Dataset records:
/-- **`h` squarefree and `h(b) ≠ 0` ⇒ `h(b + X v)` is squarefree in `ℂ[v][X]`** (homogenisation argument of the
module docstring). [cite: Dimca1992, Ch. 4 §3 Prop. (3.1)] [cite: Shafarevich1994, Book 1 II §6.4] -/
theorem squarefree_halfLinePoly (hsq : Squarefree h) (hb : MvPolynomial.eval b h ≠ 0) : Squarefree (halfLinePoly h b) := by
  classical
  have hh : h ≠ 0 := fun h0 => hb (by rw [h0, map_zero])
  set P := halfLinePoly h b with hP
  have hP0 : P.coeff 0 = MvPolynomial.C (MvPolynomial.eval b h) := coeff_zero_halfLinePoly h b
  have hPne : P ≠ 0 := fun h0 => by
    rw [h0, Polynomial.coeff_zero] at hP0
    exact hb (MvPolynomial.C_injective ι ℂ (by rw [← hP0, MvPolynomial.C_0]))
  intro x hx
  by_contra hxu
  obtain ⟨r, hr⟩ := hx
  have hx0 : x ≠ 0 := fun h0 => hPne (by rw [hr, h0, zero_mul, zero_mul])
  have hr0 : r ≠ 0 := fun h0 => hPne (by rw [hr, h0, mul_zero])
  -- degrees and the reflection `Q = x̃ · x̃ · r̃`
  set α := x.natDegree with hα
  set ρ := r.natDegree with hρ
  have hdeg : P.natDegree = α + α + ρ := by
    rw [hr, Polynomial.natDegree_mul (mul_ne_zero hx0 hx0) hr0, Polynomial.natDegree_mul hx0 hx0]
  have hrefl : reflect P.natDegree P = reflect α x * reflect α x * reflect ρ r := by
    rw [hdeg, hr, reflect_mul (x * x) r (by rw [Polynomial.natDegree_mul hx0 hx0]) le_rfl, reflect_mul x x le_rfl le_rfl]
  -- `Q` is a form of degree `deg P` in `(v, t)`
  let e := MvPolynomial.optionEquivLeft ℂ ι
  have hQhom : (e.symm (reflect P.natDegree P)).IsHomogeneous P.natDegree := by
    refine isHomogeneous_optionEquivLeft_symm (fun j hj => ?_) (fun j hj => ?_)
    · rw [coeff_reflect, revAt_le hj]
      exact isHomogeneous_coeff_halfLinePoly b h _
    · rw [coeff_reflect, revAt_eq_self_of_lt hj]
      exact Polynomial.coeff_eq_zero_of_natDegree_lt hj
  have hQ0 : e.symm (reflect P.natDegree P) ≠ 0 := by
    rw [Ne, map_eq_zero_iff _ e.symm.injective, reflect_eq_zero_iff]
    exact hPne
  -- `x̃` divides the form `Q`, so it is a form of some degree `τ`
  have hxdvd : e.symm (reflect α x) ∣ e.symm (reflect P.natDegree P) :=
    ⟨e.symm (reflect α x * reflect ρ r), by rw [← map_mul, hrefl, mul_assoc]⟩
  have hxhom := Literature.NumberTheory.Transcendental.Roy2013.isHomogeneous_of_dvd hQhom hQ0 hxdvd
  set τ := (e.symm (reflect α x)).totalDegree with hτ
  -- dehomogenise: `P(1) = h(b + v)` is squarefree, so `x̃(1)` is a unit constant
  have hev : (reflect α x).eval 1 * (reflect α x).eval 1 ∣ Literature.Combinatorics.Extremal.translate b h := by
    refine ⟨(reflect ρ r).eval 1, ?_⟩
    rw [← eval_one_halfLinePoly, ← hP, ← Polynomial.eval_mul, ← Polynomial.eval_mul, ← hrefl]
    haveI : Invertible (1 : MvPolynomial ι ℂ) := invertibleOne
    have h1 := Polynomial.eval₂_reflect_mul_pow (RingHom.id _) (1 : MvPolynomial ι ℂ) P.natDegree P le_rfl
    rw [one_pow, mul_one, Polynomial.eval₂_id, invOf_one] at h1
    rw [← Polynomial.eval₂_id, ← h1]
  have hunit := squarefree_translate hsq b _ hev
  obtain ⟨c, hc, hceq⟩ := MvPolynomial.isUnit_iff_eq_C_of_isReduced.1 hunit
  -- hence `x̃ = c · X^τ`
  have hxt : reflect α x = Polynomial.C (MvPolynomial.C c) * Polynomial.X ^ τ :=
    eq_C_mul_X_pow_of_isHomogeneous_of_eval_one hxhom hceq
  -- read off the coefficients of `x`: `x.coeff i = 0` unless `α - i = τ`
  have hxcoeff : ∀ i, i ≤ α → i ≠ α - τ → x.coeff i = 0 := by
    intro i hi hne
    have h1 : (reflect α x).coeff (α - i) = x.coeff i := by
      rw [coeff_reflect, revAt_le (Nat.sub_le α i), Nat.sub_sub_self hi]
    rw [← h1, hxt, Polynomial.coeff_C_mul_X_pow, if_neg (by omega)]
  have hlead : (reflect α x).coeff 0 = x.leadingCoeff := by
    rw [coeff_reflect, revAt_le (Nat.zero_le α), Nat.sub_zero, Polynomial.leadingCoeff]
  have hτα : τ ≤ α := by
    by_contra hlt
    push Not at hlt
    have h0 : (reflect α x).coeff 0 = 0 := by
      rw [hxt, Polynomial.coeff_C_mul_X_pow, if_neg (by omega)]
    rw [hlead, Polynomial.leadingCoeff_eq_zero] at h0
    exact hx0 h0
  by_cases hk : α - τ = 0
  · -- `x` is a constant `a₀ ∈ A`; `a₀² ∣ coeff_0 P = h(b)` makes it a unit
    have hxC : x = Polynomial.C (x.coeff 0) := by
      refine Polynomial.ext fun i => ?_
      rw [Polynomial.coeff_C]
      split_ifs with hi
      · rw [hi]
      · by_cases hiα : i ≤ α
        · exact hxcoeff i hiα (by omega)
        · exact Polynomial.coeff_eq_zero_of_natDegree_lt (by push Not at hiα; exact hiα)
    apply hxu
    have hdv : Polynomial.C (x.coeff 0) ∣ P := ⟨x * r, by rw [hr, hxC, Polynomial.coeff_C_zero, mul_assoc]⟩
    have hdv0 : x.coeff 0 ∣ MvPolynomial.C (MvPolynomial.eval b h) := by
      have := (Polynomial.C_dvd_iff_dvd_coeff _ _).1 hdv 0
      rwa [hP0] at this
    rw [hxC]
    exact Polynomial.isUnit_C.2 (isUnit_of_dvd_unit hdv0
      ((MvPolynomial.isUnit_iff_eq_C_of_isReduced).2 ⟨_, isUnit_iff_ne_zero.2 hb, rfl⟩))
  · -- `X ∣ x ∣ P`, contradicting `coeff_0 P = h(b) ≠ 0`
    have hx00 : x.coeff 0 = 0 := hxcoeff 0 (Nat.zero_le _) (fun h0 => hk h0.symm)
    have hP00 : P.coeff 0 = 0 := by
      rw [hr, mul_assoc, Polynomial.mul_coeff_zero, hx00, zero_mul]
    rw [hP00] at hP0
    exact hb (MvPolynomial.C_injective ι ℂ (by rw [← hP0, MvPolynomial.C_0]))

→ How to complete this task: In the data above, which lines lie between the line with "let e := MvPolynomial.optionEquivLeft ℂ ι" and the line with "map_mul, hrefl, mul_assoc]⟩", inclusive? Print those lines exactly and nothing else.

→ Result:
  let e := MvPolynomial.optionEquivLeft ℂ ι
  have hQhom : (e.symm (reflect P.natDegree P)).IsHomogeneous P.natDegree := by
    refine isHomogeneous_optionEquivLeft_symm (fun j hj => ?_) (fun j hj => ?_)
    · rw [coeff_reflect, revAt_le hj]
      exact isHomogeneous_coeff_halfLinePoly b h _
    · rw [coeff_reflect, revAt_eq_self_of_lt hj]
      exact Polynomial.coeff_eq_zero_of_natDegree_lt hj
  have hQ0 : e.symm (reflect P.natDegree P) ≠ 0 := by
    rw [Ne, map_eq_zero_iff _ e.symm.injective, reflect_eq_zero_iff]
    exact hPne
  -- `x̃` divides the form `Q`, so it is a form of some degree `τ`
  have hxdvd : e.symm (reflect α x) ∣ e.symm (reflect P.natDegree P) :=
    ⟨e.symm (reflect α x * reflect ρ r), by rw [← map_mul, hrefl, mul_assoc]⟩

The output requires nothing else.